[INPUT RECORDS Boundary: Start]

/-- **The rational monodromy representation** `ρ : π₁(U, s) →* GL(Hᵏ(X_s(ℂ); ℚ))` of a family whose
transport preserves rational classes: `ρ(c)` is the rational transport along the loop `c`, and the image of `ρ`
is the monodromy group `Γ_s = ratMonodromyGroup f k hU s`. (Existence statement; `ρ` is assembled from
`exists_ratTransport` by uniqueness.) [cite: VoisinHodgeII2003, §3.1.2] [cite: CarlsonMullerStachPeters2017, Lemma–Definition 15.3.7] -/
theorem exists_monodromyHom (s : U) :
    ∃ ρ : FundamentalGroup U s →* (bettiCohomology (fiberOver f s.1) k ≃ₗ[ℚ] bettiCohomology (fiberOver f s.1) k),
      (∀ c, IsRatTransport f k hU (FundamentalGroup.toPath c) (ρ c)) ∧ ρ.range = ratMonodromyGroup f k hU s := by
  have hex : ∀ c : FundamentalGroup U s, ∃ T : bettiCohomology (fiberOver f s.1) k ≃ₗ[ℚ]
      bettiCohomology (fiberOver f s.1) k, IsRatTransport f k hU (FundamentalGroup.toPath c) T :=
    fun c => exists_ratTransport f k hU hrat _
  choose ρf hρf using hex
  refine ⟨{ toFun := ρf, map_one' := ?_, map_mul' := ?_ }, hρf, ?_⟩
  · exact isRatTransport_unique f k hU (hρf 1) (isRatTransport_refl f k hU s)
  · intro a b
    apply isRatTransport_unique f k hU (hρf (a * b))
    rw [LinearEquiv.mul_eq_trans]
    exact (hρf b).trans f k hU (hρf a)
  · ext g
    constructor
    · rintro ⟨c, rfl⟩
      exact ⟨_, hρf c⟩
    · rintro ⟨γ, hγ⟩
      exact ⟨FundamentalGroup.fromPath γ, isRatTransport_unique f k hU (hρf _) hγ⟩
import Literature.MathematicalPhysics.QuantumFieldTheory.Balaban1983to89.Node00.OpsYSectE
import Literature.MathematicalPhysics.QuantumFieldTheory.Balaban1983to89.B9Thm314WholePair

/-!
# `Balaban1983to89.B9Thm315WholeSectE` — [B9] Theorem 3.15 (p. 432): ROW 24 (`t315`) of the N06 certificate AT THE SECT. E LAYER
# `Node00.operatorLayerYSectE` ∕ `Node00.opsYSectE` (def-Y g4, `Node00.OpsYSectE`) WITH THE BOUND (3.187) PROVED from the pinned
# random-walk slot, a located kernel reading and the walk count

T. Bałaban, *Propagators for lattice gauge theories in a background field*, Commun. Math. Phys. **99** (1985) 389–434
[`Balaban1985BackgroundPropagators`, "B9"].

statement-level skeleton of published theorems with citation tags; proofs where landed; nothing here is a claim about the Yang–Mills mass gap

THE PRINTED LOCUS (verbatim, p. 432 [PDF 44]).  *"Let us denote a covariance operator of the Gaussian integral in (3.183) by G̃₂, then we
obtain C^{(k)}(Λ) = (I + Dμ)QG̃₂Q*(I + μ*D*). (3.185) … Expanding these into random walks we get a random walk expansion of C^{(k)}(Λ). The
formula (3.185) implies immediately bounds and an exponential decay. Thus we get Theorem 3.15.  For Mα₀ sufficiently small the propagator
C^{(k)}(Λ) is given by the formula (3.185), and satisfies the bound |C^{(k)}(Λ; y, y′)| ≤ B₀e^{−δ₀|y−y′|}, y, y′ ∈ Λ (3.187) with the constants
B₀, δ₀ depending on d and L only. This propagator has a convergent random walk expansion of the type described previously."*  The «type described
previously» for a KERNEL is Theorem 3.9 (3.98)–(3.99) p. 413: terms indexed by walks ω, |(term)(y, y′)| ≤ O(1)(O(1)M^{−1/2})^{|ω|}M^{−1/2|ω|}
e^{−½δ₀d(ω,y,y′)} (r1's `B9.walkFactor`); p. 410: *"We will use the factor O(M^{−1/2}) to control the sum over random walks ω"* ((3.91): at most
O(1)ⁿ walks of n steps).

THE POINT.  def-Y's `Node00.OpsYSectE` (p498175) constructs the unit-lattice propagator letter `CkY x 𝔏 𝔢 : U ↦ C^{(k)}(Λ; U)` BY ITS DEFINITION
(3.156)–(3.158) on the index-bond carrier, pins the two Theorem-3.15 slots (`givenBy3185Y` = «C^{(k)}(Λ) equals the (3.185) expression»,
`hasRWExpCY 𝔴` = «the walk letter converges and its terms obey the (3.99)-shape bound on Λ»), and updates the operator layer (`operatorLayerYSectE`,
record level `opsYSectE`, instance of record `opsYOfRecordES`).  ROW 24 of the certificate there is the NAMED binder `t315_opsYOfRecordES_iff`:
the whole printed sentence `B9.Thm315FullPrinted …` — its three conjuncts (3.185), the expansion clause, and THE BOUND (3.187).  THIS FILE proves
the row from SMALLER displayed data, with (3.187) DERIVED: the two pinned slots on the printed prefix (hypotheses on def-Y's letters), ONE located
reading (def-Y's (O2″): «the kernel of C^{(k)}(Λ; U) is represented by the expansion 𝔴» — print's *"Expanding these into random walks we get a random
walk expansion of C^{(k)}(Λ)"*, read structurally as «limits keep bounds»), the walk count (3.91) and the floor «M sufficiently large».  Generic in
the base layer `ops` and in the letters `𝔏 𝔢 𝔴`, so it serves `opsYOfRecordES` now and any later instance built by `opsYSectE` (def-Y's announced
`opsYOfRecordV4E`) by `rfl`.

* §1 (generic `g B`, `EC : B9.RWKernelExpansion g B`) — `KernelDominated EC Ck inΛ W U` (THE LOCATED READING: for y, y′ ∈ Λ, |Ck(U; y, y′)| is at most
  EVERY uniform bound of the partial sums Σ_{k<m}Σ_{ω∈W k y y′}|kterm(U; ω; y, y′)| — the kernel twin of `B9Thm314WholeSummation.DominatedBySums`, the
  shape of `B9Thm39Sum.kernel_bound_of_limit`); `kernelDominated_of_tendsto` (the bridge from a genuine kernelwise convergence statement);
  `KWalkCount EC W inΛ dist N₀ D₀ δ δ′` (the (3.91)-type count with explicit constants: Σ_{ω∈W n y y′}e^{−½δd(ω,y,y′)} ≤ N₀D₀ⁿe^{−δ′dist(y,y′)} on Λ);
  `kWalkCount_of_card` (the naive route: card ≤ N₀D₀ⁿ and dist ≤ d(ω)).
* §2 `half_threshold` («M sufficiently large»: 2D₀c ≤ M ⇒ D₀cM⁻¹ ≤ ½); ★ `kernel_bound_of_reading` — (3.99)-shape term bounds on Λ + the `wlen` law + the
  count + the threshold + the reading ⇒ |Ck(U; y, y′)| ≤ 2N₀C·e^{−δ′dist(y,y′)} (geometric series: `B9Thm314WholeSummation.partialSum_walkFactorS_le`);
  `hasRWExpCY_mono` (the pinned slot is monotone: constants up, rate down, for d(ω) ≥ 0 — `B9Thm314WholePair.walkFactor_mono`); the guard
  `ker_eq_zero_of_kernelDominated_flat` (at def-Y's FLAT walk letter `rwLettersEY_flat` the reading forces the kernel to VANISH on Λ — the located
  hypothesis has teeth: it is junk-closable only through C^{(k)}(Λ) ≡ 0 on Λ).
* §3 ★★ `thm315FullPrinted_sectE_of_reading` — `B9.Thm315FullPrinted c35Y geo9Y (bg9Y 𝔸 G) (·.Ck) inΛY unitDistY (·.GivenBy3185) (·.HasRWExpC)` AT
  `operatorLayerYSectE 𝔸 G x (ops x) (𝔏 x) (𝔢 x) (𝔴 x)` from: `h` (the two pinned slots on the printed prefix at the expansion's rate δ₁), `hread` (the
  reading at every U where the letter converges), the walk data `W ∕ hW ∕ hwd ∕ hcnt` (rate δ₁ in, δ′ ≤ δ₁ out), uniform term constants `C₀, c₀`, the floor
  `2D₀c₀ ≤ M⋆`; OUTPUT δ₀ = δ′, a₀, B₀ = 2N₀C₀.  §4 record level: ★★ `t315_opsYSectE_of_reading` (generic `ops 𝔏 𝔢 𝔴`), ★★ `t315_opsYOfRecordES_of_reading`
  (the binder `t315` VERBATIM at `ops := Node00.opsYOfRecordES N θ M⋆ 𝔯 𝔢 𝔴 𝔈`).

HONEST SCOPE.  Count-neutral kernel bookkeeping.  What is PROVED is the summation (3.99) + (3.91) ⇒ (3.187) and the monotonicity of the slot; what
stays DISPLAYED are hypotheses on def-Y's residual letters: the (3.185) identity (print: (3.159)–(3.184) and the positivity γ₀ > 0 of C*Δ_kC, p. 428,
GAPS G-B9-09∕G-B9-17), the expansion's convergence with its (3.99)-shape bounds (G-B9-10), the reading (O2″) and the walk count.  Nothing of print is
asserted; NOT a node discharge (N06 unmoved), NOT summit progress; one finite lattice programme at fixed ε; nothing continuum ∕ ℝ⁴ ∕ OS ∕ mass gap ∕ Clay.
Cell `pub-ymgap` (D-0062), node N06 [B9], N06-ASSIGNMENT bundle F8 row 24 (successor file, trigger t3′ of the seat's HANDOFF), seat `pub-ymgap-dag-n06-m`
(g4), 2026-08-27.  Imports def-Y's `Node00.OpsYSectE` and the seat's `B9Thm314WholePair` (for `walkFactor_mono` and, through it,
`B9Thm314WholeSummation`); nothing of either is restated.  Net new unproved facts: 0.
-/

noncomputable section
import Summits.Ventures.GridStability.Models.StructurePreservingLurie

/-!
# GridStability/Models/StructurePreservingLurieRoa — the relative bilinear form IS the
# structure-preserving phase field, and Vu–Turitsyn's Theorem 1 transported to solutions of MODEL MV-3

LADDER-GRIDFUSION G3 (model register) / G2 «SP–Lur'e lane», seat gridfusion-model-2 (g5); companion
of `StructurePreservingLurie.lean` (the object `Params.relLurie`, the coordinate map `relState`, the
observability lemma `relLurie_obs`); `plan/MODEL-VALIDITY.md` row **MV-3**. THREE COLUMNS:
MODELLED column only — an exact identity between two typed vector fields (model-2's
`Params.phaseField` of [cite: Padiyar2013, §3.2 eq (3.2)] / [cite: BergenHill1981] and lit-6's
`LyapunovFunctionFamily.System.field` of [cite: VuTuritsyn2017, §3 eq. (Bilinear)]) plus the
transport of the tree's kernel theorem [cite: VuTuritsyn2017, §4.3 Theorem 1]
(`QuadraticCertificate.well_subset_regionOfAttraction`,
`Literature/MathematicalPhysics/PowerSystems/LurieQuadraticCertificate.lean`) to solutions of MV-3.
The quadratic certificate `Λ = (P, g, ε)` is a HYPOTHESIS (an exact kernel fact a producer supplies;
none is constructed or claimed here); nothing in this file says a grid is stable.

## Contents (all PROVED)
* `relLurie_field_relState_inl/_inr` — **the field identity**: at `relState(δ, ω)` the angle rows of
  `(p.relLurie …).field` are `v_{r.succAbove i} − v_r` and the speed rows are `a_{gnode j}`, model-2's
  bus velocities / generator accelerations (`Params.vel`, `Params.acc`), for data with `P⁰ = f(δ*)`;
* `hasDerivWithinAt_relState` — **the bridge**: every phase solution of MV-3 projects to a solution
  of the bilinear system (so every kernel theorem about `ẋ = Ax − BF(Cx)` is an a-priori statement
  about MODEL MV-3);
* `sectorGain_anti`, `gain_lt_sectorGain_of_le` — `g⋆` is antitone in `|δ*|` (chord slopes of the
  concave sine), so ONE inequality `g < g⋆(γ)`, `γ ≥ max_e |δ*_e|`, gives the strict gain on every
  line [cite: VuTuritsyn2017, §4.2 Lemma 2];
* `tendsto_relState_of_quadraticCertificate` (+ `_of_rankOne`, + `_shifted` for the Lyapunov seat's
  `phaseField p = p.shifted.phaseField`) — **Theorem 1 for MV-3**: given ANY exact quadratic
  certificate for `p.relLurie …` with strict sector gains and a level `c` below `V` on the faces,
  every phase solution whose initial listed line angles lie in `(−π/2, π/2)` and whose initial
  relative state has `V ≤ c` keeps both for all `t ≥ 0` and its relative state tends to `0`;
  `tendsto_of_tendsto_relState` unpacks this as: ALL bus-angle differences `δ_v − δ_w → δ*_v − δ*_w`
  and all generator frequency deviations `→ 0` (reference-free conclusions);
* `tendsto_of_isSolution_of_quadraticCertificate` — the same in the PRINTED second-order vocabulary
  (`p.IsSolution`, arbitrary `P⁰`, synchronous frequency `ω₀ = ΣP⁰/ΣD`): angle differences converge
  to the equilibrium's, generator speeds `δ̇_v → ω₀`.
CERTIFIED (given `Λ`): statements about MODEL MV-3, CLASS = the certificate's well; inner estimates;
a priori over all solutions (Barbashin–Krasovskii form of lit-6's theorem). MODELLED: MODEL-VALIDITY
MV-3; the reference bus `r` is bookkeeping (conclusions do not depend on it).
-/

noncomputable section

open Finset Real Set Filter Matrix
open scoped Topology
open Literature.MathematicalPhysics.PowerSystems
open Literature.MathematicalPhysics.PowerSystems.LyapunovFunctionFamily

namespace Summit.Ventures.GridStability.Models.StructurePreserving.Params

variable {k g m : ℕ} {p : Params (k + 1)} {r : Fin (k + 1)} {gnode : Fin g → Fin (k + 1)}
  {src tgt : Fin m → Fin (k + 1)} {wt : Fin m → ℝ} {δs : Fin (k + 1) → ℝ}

[INPUT RECORDS Boundary: End]

:: ABOUT THIS TASK ::
For each line in the records that holds "level", show that line as it stands.

:: RESULT OF THE EXERCISE ::
statement-level skeleton of published theorems with citation tags; proofs where landed; nothing here is a claim about the Yang–Mills mass gap
record level `opsYSectE`, instance of record `opsYOfRecordES`).  ROW 24 of the certificate there is the NAMED binder `t315_opsYOfRecordES_iff`:
  `2D₀c₀ ≤ M⋆`; OUTPUT δ₀ = δ′, a₀, B₀ = 2N₀C₀.  §4 record level: ★★ `t315_opsYSectE_of_reading` (generic `ops 𝔏 𝔢 𝔴`), ★★ `t315_opsYOfRecordES_of_reading`
  certificate for `p.relLurie …` with strict sector gains and a level `c` below `V` on the faces,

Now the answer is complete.